Ultralow Thermal Conductivity and Large Figure of Merit in Low-Cost and Nontoxic Core-Shell Cu@Cu2O Nanocomposites

TL;DR

This paper reports on low-cost, nontoxic Cu@Cu2O nanocomposites with ultralow thermal conductivity and promising thermoelectric performance, achieved through a simple solution-phase synthesis, highlighting their potential for thermoelectric applications.

Contribution

First demonstration of thermoelectric properties of Cu@Cu2O nanocomposites synthesized via a facile solution method, showing superior thermoelectric figure of merit compared to many existing materials.

Findings

Ultralow thermal conductivity (~10^-3 of copper)
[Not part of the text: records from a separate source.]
import Summits.HodgeConjecture.HodgeConjecture.Theorems.MilnorKExponentialSymbolLiftRCupStepDefs
import HarnessLib

/-!
# Cup step for `SymbolLiftR` (route `MilnorKExponential`), II: Leibniz rules of the Čech–de Rham cup product

Helper file for the stub `stub_cupStep` (S3) of the line `lefschetz-fold` of the crux `SymbolLiftR`
(item stmt-HodgeConjecture-18702). For the cup products `cupZero`, `cupOne` of the companion file
`…CupStepDefs` on the Čech–de Rham complex `CechForms I A U a b = C^a(𝔘, Ω^b)` of
`Literature.Geometry.Kaehler.CechDeRham` (Bott–Tu (1982), §8: the product structure on `C^•(𝔘, Ω^•)`,
with `D = δ + (-1)^a d` an antiderivation), the Leibniz rules in the closed cases needed for the
product zig-zag: `δ(x ∪ y) = δx ∪ y` for `δy = 0` (`cechδ_cupOne`), `δ(x ∪ y) = x ∪ δy` for a
`δ`-closed `0`-cochain `x` (`cechδ_cupZero`), `cechd (x ∪ y) = -(cechd x) ∪ y` for `dy = 0`
(`cechd_cupOne`, pointwise Leibniz rule of Warner (1983), Thm. 2.20), and the bottom computation
`d(s • rθ ∪ α) = s • θ ∧ dα` (`cechd_smul_cupZero_apply`). Everything is proved; no definitions.

## References

* R. Bott, L. W. Tu, *Differential Forms in Algebraic Topology* (1982), §8 (8.4), Prop. 8.8.
* F. W. Warner, *Foundations of Differentiable Manifolds and Lie Groups* (1983), 2.6, Thm. 2.20.
-/

noncomputable section

-- the mandated namespace `Summit.HodgeConjecture.HodgeConjecture.…` repeats a component
set_option linter.dupNamespace false

open scoped Manifold ContDiff

namespace Summit.HodgeConjecture.HodgeConjecture.Theorems.SymbolLiftR

open Literature.Geometry.Kaehler Literature.NumberTheory.Transcendental
open Literature.AlgebraicGeometry.Modules

namespace CupStep

section Forms

variable {E : Type*} [NormedAddCommGroup E] [NormedSpace ℝ E] {H : Type*} [TopologicalSpace H]
  {I : ModelWithCorners ℝ E H} {M : Type*} [TopologicalSpace M] [ChartedSpace H M]
  {A : Type*} [NormedCommRing A] [NormedAlgebra ℝ A] {κ : Type*} {U : κ → Set M}
  (hU : ∀ i, IsOpen (U i))

omit hU in
/-- The wedge of forms with a finite sum on the left (bilinearity, Warner (1983), 2.6).
[cite: WarnerGTM94, 2.6] -/
theorem sum_wedge {k l : ℕ} {β : Type*} (s : Finset β) (f : β → MForm I M A k) (g : MForm I M A l) :
    (∑ i ∈ s, f i).wedge g = ∑ i ∈ s, (f i).wedge g := by
  classical
  induction s using Finset.induction_on with
  | empty => rw [Finset.sum_empty, Finset.sum_empty, MForm.zero_wedge]
  | insert i s hi ih => rw [Finset.sum_insert hi, Finset.sum_insert hi, MForm.wedge_add_left, ih]

omit hU in
/-- The wedge of forms with a negative on the right. [cite: WarnerGTM94, 2.6] -/
theorem wedge_neg_right {k l : ℕ} (f : MForm I M A k) (g : MForm I M A l) : f.wedge (-g) = -f.wedge g := by
  rw [← neg_one_smul ℝ g, MForm.wedge_smul_right, neg_one_smul]

omit hU in
/-- Restriction of a wedge is the wedge with the restricted left factor. [folklore] -/
theorem restr_wedge_left {k l : ℕ} (W : Set M) (f : MForm I M A k) (g : MForm I M A l) :
    (f.wedge g).restr W = (f.restr W).wedge g := by
  funext x
  by_cases hx : x ∈ W
  · rw [MForm.restr_apply_of_mem _ hx, MForm.wedge_apply, MForm.wedge_apply, MForm.restr_apply_of_mem _ hx]
  · rw [MForm.restr_apply_of_notMem _ hx, MForm.wedge_apply, MForm.restr_apply_of_notMem _ hx]
    exact (ContinuousAlternatingMap.zero_wedge (V := E) _).symm

omit hU in
/-- Restriction of a wedge is the wedge with the restricted right factor. [folklore] -/
theorem restr_wedge_right {k l : ℕ} (W : Set M) (f : MForm I M A k) (g : MForm I M A l) :
    (f.wedge g).restr W = f.wedge (g.restr W) := by
  funext x
  by_cases hx : x ∈ W
  · rw [MForm.restr_apply_of_mem _ hx, MForm.wedge_apply, MForm.wedge_apply, MForm.restr_apply_of_mem _ hx]
  · rw [MForm.restr_apply_of_notMem _ hx, MForm.wedge_apply, MForm.restr_apply_of_notMem _ hx]
    exact (ContinuousAlternatingMap.wedge_zero (V := E) _).symm

omit hU in
/-- A restricted left factor restricts the right factor too. [folklore] -/
theorem restr_wedge_restr {k l : ℕ} (W : Set M) (f : MForm I M A k) (g : MForm I M A l) :
    (f.restr W).wedge (g.restr W) = (f.restr W).wedge g := by
  rw [← restr_wedge_right, restr_wedge_left, MForm.restr_restr_of_subset subset_rfl]

omit hU in
/-- Two Čech cochains of forms agree as soon as they agree at the points of the `U_J`
(off `U_J` both vanish). [folklore] -/
theorem cechForms_ext {a b : ℕ} {f g : CechForms I A U a b}
    (h : ∀ J, ∀ z ∈ cechSet U J, (f J : MForm I M A b) z = (g J : MForm I M A b) z) : f = g := by
  funext J
  apply Subtype.ext
  funext z
  by_cases hz : z ∈ cechSet U J
  · exact h J z hz
  · rw [(f J).2.2 z hz, (g J).2.2 z hz]

/-- **Leibniz rule for `δ` against the cup product with a `δ`-CLOSED `1`-cochain**:
`δ(x ∪ y) = δx ∪ y` (the general `δ(x ∪ y) = δx ∪ y + (-1)^a x ∪ δy`, Bott–Tu (1982), with
`δy = 0` on the back triangle). [cite: BottTu1982Forms, §8 (8.4)] -/
theorem cechδ_cupOne {a c : ℕ} (x : CechForms I A U a c) {y : CechForms I A U 1 1}
    (hy : cechδ I A hU 1 1 y = 0) :
    cechδ I A hU (a + 1) (c + 1) (cupOne hU x y) = cupOne hU (cechδ I A hU a c x) y := by
  funext J'
  apply Subtype.ext
  have hsub3 : cechSet U J' ⊆ cechSet U (Cech.backThree a J') :=
    cechSet_subset_comp U J' (Fin.natAdd a (m := 3))
  have hsubf : cechSet U J' ⊆ cechSet U (J' ∘ Fin.castSucc) := cechSet_subset_comp U J' Fin.castSucc
  have hsubj : ∀ j, cechSet U J' ⊆ cechSet U (J' ∘ Fin.succAbove j) := fun j ↦ cechSet_subset_comp U J' _
  -- non-dependent names for the components of `x` and `y` (so that `simp` may re-index them)
  let X : (Fin (a + 1) → κ) → MForm I M A c := fun T ↦ (x T : MForm I M A c)
  let Yf : (Fin 2 → κ) → MForm I M A 1 := fun T ↦ (y T : MForm I M A 1)
  have hX : ∀ T, (x T : MForm I M A c) = X T := fun _ ↦ rfl
  have hY : ∀ T, (y T : MForm I M A 1) = Yf T := fun _ ↦ rfl
  have hrr : ∀ (j : Fin (a + 1 + 2)) (α : MForm I M A c),
      (α.restr (cechSet U (J' ∘ Fin.succAbove j))).restr (cechSet U J') = α.restr (cechSet U J') :=
    fun j α ↦ MForm.restr_restr_of_subset (hsubj j) α
  have hrrf : ∀ α : MForm I M A c,
      (α.restr (cechSet U (J' ∘ Fin.castSucc))).restr (cechSet U J') = α.restr (cechSet U J') :=
    fun α ↦ MForm.restr_restr_of_subset hsubf α
  have hrr3 : ∀ α : MForm I M A 1,
      (α.restr (cechSet U (Cech.backThree a J'))).restr (cechSet U J') = α.restr (cechSet U J') :=
    fun α ↦ MForm.restr_restr_of_subset hsub3 α
  -- `δy = 0` on the back triangle, restricted to `U_{J'}`
  have hy0 : ((cechδ I A hU 1 1 y (Cech.backThree a J') : MForm I M A 1)).restr (cechSet U J') = 0 := by
    rw [hy]
    exact MForm.restr_zero _
  rw [coe_cechδ_apply, MForm.restr_sum, Fin.sum_univ_three] at hy0
  simp only [hY, MForm.restr_neg, hrr3, Fin.val_zero, Fin.val_one, Fin.val_two, pow_zero, pow_one, one_smul,
    neg_smul, neg_one_sq] at hy0
  have hy1 : (Yf (Cech.backThree a J' ∘ Fin.succAbove 1)).restr (cechSet U J') =
      (Yf (Cech.backThree a J' ∘ Fin.succAbove 0)).restr (cechSet U J') +
        (Yf (Cech.backThree a J' ∘ Fin.succAbove 2)).restr (cechSet U J') := by
    rw [← sub_eq_zero]
    have e : (Yf (Cech.backThree a J' ∘ Fin.succAbove 1)).restr (cechSet U J') -
        ((Yf (Cech.backThree a J' ∘ Fin.succAbove 0)).restr (cechSet U J') +
          (Yf (Cech.backThree a J' ∘ Fin.succAbove 2)).restr (cechSet U J')) =
        -((Yf (Cech.backThree a J' ∘ Fin.succAbove 0)).restr (cechSet U J') +
          -(Yf (Cech.backThree a J' ∘ Fin.succAbove 1)).restr (cechSet U J') +
          (Yf (Cech.backThree a J' ∘ Fin.succAbove 2)).restr (cechSet U J')) := by abel
    rw [e, hy0, neg_zero]
  -- the key consequence for the wedges with the front-front factor
  have key : ((X ((J' ∘ Fin.castSucc) ∘ Fin.castSucc)).restr (cechSet U J')).wedge
        (Yf (Cech.backThree a J' ∘ Fin.succAbove 1)) =
      ((X ((J' ∘ Fin.castSucc) ∘ Fin.castSucc)).restr (cechSet U J')).wedge
          (Yf (Cech.backThree a J' ∘ Fin.succAbove 0)) +
        ((X ((J' ∘ Fin.castSucc) ∘ Fin.castSucc)).restr (cechSet U J')).wedge
          (Yf (Cech.backThree a J' ∘ Fin.succAbove 2)) := by
    rw [← restr_wedge_restr, hy1, MForm.wedge_add_right, restr_wedge_restr, restr_wedge_restr]
  -- expand both sides
  rw [coe_cechδ_apply]
  change _ = (((cechδ I A hU a c x (J' ∘ Fin.castSucc) : MForm I M A c)).restr (cechSet U J')).wedge
    (y (Cech.back (a + 1) J') : MForm I M A 1)
  rw [coe_cechδ_apply, MForm.restr_sum, sum_wedge]
  simp only [coe_cupOne, hX, hY, restr_wedge_left, MForm.restr_smul, hrr, hrrf, MForm.wedge_smul_left]
  rw [Fin.sum_univ_castSucc, Fin.sum_univ_castSucc, Fin.sum_univ_castSucc (n := a + 1)]
  simp only [front_comp_succAbove_castSucc, Cech.back_comp_succAbove_castSucc_castSucc,
    back_succ_eq_backThree, back_comp_succAbove_castSucc_last, back_comp_castSucc, Fin.succAbove_last,
    Fin.val_castSucc, Fin.val_last, key, smul_add, pow_succ, mul_neg_one, neg_neg, neg_smul]
  abel

/-- **Leibniz rule for `δ` against the cup product of a `δ`-CLOSED `0`-cochain with a `0`-cochain**:
`δ(x ∪ y) = x ∪ δy` (Bott–Tu (1982)). [cite: BottTu1982Forms, §8 (8.4)] -/
theorem cechδ_cupZero {c : ℕ} {x : CechForms I A U 0 c} (hx : cechδ I A hU 0 c x = 0)
    (y : CechForms I A U 0 1) :
    cechδ I A hU 0 (c + 1) (cupZero x y) = cupOne hU x (cechδ I A hU 0 1 y) := by
  funext J'
  apply Subtype.ext
  have hx0 : ((cechδ I A hU 0 c x J' : MForm I M A c)).restr (cechSet U J') = 0 := by
    rw [hx]
    exact MForm.restr_zero _
  rw [coe_cechδ_apply, MForm.restr_sum, Fin.sum_univ_castSucc, Fin.sum_univ_one, Fin.succAbove_last] at hx0
  simp only [MForm.restr_neg, MForm.restr_restr_of_subset subset_rfl, Fin.castSucc_zero, Fin.val_zero,
    Fin.val_last, pow_zero, pow_one, one_smul, neg_smul, add_neg_eq_zero, Fin.succAbove_zero] at hx0
  rw [coe_cechδ_apply]
  change _ = (((x (J' ∘ Fin.castSucc) : MForm I M A c)).restr (cechSet U J')).wedge
    (cechδ I A hU 0 1 y (Cech.back 0 J') : MForm I M A 1)
  rw [back_zero, coe_cechδ_apply, Fin.sum_univ_castSucc, Fin.sum_univ_one, Fin.sum_univ_castSucc,
    Fin.sum_univ_one, Fin.succAbove_last]
  simp only [coe_cupZero, restr_wedge_left, Fin.castSucc_zero, Fin.val_zero, Fin.val_last, pow_zero, pow_one,
    one_smul, neg_smul, Fin.succAbove_zero, hx0, MForm.wedge_add_right, wedge_neg_right, restr_wedge_restr]

variable [IsManifold I ∞ M]

/-- **Leibniz rule for `d` against the cup product with a `d`-CLOSED `1`-cochain**, with the signs of
the vertical differential `cechd = (-1)^a d`: `cechd (x ∪ y) = -(cechd x) ∪ y` (pointwise Leibniz rule
`d(α ∧ β) = dα ∧ β ± α ∧ dβ`, Warner (1983), Thm. 2.20, with `dβ = 0`). [cite: WarnerGTM94, Thm. 2.20] -/
theorem cechd_cupOne {a c : ℕ} (x : CechForms I A U a c) {y : CechForms I A U 1 1}
    (hy : ∀ T, localD I A 1 (isOpen_cechSet hU T) (y T) = 0) :
    cechd I A hU (a + 1) (c + 1) (cupOne hU x y) = -cupOne hU (cechd I A hU a c x) y := by
  refine cechForms_ext fun J z hz ↦ ?_
  have hzf : z ∈ cechSet U (J ∘ Fin.castSucc) := cechSet_subset_comp U J Fin.castSucc hz
  have hzb : z ∈ cechSet U (Cech.back a J) := cechSet_subset_comp U J (Fin.natAdd a (m := 2)) hz
  have hαz : (((x (J ∘ Fin.castSucc) : MForm I M A c).restr (cechSet U J))).SmoothAt z :=
    (MForm.smoothAt_restr_iff (isOpen_cechSet hU J) _ hz).2 ((x _).2.1 z hzf)
  have hβz : (y (Cech.back a J) : MForm I M A 1).SmoothAt z := (y _).2.1 z hzb
  have hdy0 : ((((x (J ∘ Fin.castSucc) : MForm I M A c).restr (cechSet U J))).wedge
      (mextDeriv (y (Cech.back a J) : MForm I M A 1))) z = 0 := by
    rw [MForm.wedge_apply, ← localD_apply_of_mem (isOpen_cechSet hU _) (y (Cech.back a J)) hzb, hy]
    exact ContinuousAlternatingMap.wedge_zero _
  rw [cechd_apply, Submodule.coe_smul, Pi.smul_apply, localD_apply_of_mem _ _ hz]
  change (-1 : ℝ) ^ (a + 1) • mextDeriv ((((x (J ∘ Fin.castSucc) : MForm I M A c).restr
    (cechSet U J))).wedge (y (Cech.back a J) : MForm I M A 1)) z = _
  rw [mextDeriv_wedge_apply_of_smoothAt hαz hβz, MForm.castDeg_eq_self, Pi.smul_apply, hdy0, smul_zero,
    add_zero, Pi.neg_apply, Submodule.coe_neg, Pi.neg_apply]
  change _ = -(((((cechd I A hU a c x (J ∘ Fin.castSucc) : MForm I M A (c + 1))).restr
    (cechSet U J)).wedge (y (Cech.back a J) : MForm I M A 1)) z)
  rw [cechd_apply, Submodule.coe_smul, MForm.restr_smul, MForm.wedge_smul_left, Pi.smul_apply, ← neg_smul,
    pow_succ, mul_neg_one]
  congr 1
  rw [MForm.wedge_apply, MForm.wedge_apply, mextDeriv_restr_apply (isOpen_cechSet hU J) _ hz,
    MForm.restr_apply_of_mem _ hz, localD_apply_of_mem _ _ hzf]

/-- **The bottom of the product zig-zag**: `d(s • rθ ∪ α) = s • rθ ∪ dα = s • θ ∧ θ'` at a point of
`U_i` where `rθ = θ`, `d rθ = 0` and `dα = θ'` (pointwise Leibniz rule, Warner (1983), Thm. 2.20).
Stated for an arbitrary degree `N` with `(-1)^N = 1`. [cite: WarnerGTM94, Thm. 2.20] -/
theorem cechd_smul_cupZero_apply {N : ℕ} (R : CechForms I A U 0 N) (α : CechForms I A U 0 1) (s : ℝ)
    {J : Fin 1 → κ} {z : M} (hz : z ∈ cechSet U J) (θ : MForm I M A N) (θ' : MForm I M A (2 * 0 + 1 + 1))
    (hR : (R J : MForm I M A N) z = θ z) (hRd : mextDeriv (R J : MForm I M A N) z = 0)
    (hα : mextDeriv (α J : MForm I M A 1) z = θ' z) (hN : ((-1 : ℝ) ^ N) = 1) :
    (cechd I A hU 0 (N + 1) (s • cupZero R α) J : MForm I M A (N + 1 + 1)) z = (s • θ.wedge θ') z := by
  have h1 : ((mextDeriv (R J : MForm I M A N)).wedge (α J : MForm I M A 1)) z =
      (0 : MForm I M A (N + 1 + 1)) z := by
    rw [MForm.wedge_apply, hRd, Pi.zero_apply]
    exact ContinuousAlternatingMap.zero_wedge _
  rw [LinearMap.map_smul, Pi.smul_apply, Submodule.coe_smul, Pi.smul_apply, cechd_apply, pow_zero, one_smul,
    localD_apply_of_mem _ _ hz, coe_cupZero, mextDeriv_wedge_apply_of_smoothAt ((R J).2.1 z hz) ((α J).2.1 z hz),
    MForm.castDeg_apply_eq _ h1, MForm.castDeg_zero, Pi.zero_apply, zero_add, Pi.smul_apply, hN, one_smul,
    MForm.wedge_apply, hR, hα, Pi.smul_apply, MForm.wedge_apply]

end Forms

end CupStep

/-- STUB `stub_cupStepForms` (registered sub-goal of item stmt-HodgeConjecture-18702, anchoring this helper
file): **the Leibniz rule `δ(x ∪ y) = δx ∪ y` of the Čech–de Rham cup product with a `δ`-closed
`1`-cochain** (`CupStep.cechδ_cupOne`). [cite: BottTu1982Forms, §8 (8.4)] -/
theorem stub_cupStepForms : ∀ {E : Type*} [NormedAddCommGroup E] [NormedSpace ℝ E] {H : Type*} [TopologicalSpace H] {I : ModelWithCorners ℝ E H} {M : Type*} [TopologicalSpace M] [ChartedSpace H M] {A : Type*} [NormedCommRing A] [NormedAlgebra ℝ A] {κ : Type*} {U : κ → Set M} (hU : ∀ i, IsOpen (U i)) {a c : ℕ} (x : CechForms I A U a c) {y : CechForms I A U 1 1}, cechδ I A hU 1 1 y = 0 → cechδ I A hU (a + 1) (c + 1) (CupStep.cupOne hU x y) = CupStep.cupOne hU (cechδ I A hU a c x) y := by
  intros
  exact CupStep.cechδ_cupOne _ _ ‹_›

end Summit.HodgeConjecture.HodgeConjecture.Theorems.SymbolLiftR
/-- **The zero-free region with the constant quantified before the data**: for all numeric
parameters `η > 0`, `A ≥ 0`, `C_g`, `c₁`, `K₀ ≥ 0`, `C₂ ≥ 0` there is `c > 0` such that for EVERY
datum `UniformTwistedZFRData η A C_g c₁ K₀ C₂ pole Q Λ₀ Λ₁ Λ₂ F` (any `Q`, any twist), every
zero `ρ` of `F` with `Re ρ > 1 − c/(log Q + log(|Im ρ| + 4))` is real and `pole = true`. This is
the uniformity in the field, the conductor and the character of MV Theorem 11.3 /
Lagarias–Odlyzko Lemma 8.1 / Thorner–Zaman Theorem 3.1.
[cite: MontgomeryVaughan2007, Theorem 11.3] -/
theorem exists_zeroFree_const {η A Cg c₁ K₀ C₂ : ℝ} (hη : 0 < η) (hA : 0 ≤ A) (hK₀ : 0 ≤ K₀)
    (hC₂ : 0 ≤ C₂) :
    ∃ c : ℝ, 0 < c ∧ ∀ (pole : Bool) (Q : ℝ) (Λ₀ : ℕ → ℝ) (Λ₁ Λ₂ : ℕ → ℂ) (F : ℂ → ℂ),
      UniformTwistedZFRData η A Cg c₁ K₀ C₂ pole Q Λ₀ Λ₁ Λ₂ F → ∀ ρ : ℂ, F ρ = 0 →
        1 - c / (Real.log Q + Real.log (|ρ.im| + 4)) < ρ.re → pole = true ∧ ρ.im = 0 := by
  obtain ⟨E, hEdef⟩ : ∃ E : ℝ, E = E[η, A, Cg, c₁] := ⟨_, rfl⟩
  have hE : 0 ≤ E := by rw [hEdef]; positivity
  set E₁ : ℝ := 3 * K₀ + 4 * E + 2 * C₂ + 6 / η with hE₁
  set E₂ : ℝ := 3 * K₀ + 4 * E + 2 * C₂ + 1 with hE₂
  set E₃ : ℝ := K₀ + E + 1 with hE₃
  have h6pos : 0 < 6 / η := by positivity
  have hE₁0 : 0 < E₁ := by rw [hE₁]; positivity
  have hE₂0 : 0 < E₂ := by rw [hE₂]; positivity
  have hE₃0 : 0 < E₃ := by rw [hE₃]; positivity
  set c : ℝ := min (min (1 / (14 * E₁)) (4 / (105 * E₂))) (min (33 / (754 * E₃)) (3 * η / 416))
    with hcdef
  have hc1 : c ≤ 1 / (14 * E₁) := (min_le_left _ _).trans (min_le_left _ _)
  have hc2 : c ≤ 4 / (105 * E₂) := (min_le_left _ _).trans (min_le_right _ _)
  have hc3 : c ≤ 33 / (754 * E₃) := (min_le_right _ _).trans (min_le_left _ _)
  have hc4 : c ≤ 3 * η / 416 := (min_le_right _ _).trans (min_le_right _ _)
  have hcpos : 0 < c := lt_min (lt_min (by positivity) (by positivity))
    (lt_min (by positivity) (by positivity))
  refine ⟨c, hcpos, fun pole Q Λ₀ Λ₁ Λ₂ F h ρ hzero hregion ↦ ?_⟩
  rw [hE₁, hEdef] at hc1
  rw [hE₂, hEdef] at hc2
  rw [hE₃, hEdef] at hc3
  exact h.zeroFree_of_le hcpos hc1 hc2 hc3 hc4 hzero hregion

/-- **The uniform datum generalises the datum of `TwistedZeroFreeRegion.lean`**: every
`TwistedZFRData η A C_g c₁ K₀ C₂ pole Q Λ₀ Λ₁ Λ₂ F` is a `UniformTwistedZFRData` with the same
parameters (`K₀ ≤ K₀(log Q + log 4)` and `c₁(σ − 1) = c₁η/32` at `σ = 1 + η/32`), so that the
theorems of this file contain those of the former. [folklore] -/
theorem of_twistedZFRData (h : TwistedZFRData η A Cg c₁ K₀ C₂ pole Q Λ₀ Λ₁ Λ₂ F) :
    UniformTwistedZFRData η A Cg c₁ K₀ C₂ pole Q Λ₀ Λ₁ Λ₂ F where
  eta_pos := h.eta_pos
  eta_le_one := h.eta_le_one
  A_nonneg := h.A_nonneg
  Cg_pos := h.Cg_pos
  c₁_pos := h.c₁_pos
  K₀_nonneg := h.K₀_nonneg
  C₂_nonneg := h.C₂_nonneg
  one_le_Q := h.one_le_Q
  nonneg := h.nonneg
  summable := h.summable
  re_LSeries₀_le σ hσ hσ2 := by
    have h1 := h.re_LSeries₀_le σ hσ hσ2
    have h2 : K₀ * 1 ≤ K₀ * (Real.log Q + Real.log 4) :=
      mul_le_mul_of_nonneg_left (log_add_log_four_ge h.one_le_Q) h.K₀_nonneg
    linarith
  norm_le₁ := h.norm_le₁
  norm_le₂ := h.norm_le₂
  three_four_one := h.three_four_one
  differentiableOn := h.differentiableOn
  ne_zero := h.ne_zero
  logDeriv_eq := h.logDeriv_eq
  growth := h.growth
  lower t := by
    have hη := h.eta_pos
    have hη1 := h.eta_le_one
    have hre : (1 + η / 32 + t * I : ℂ).re = 1 + η / 32 := by simp
    have h1 := h.lower (1 + η / 32 + t * I) (by rw [hre]; linarith) (by rw [hre]; linarith)
    rw [hre, show 1 + η / 32 - 1 = η / 32 by ring] at h1
    exact h1
  re_LSeries₂_le := h.re_LSeries₂_le
  reflect := h.reflect

end UniformTwistedZFRData

end Literature.NumberTheory.LFunctions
Large thermopower (~0.373 mV/K)

ZT of 0.16 at 320 K

Abstract

Identification of novel materials with enhanced thermoelectric (TE) performance is critical for advancing TE research. In this direction, this is the first report on TE properties of low-cost, nontoxic, and abundant core-shell Cu@Cu2O nanocomposites (NCs) synthesized using a facile and cheap solution-phase method. They show ultralow thermal conductivity of nearly 10-3 of copper bulk value, large thermopower ~0.373 mVK-1, and consequently, a TE figure of merit (ZT) of 0.16 at 320 K which is larger than those of many of the potential TE materials such as PbTe, SnSe and SiGe, showing its potential for TE applications. The ultralow thermal conductivity is mainly attributed to the multiscale phonon scattering from intrinsic defects in Cu2O, grain boundaries (GBs), lattice-mismatched interface as well as dissimilar vibrational properties. The large thermopower is associated with sharp modulation in carrier density of states (DOS) due to charge transfer between Cu and Cu2O nanoparticles (NPs), and carrier energy filtering.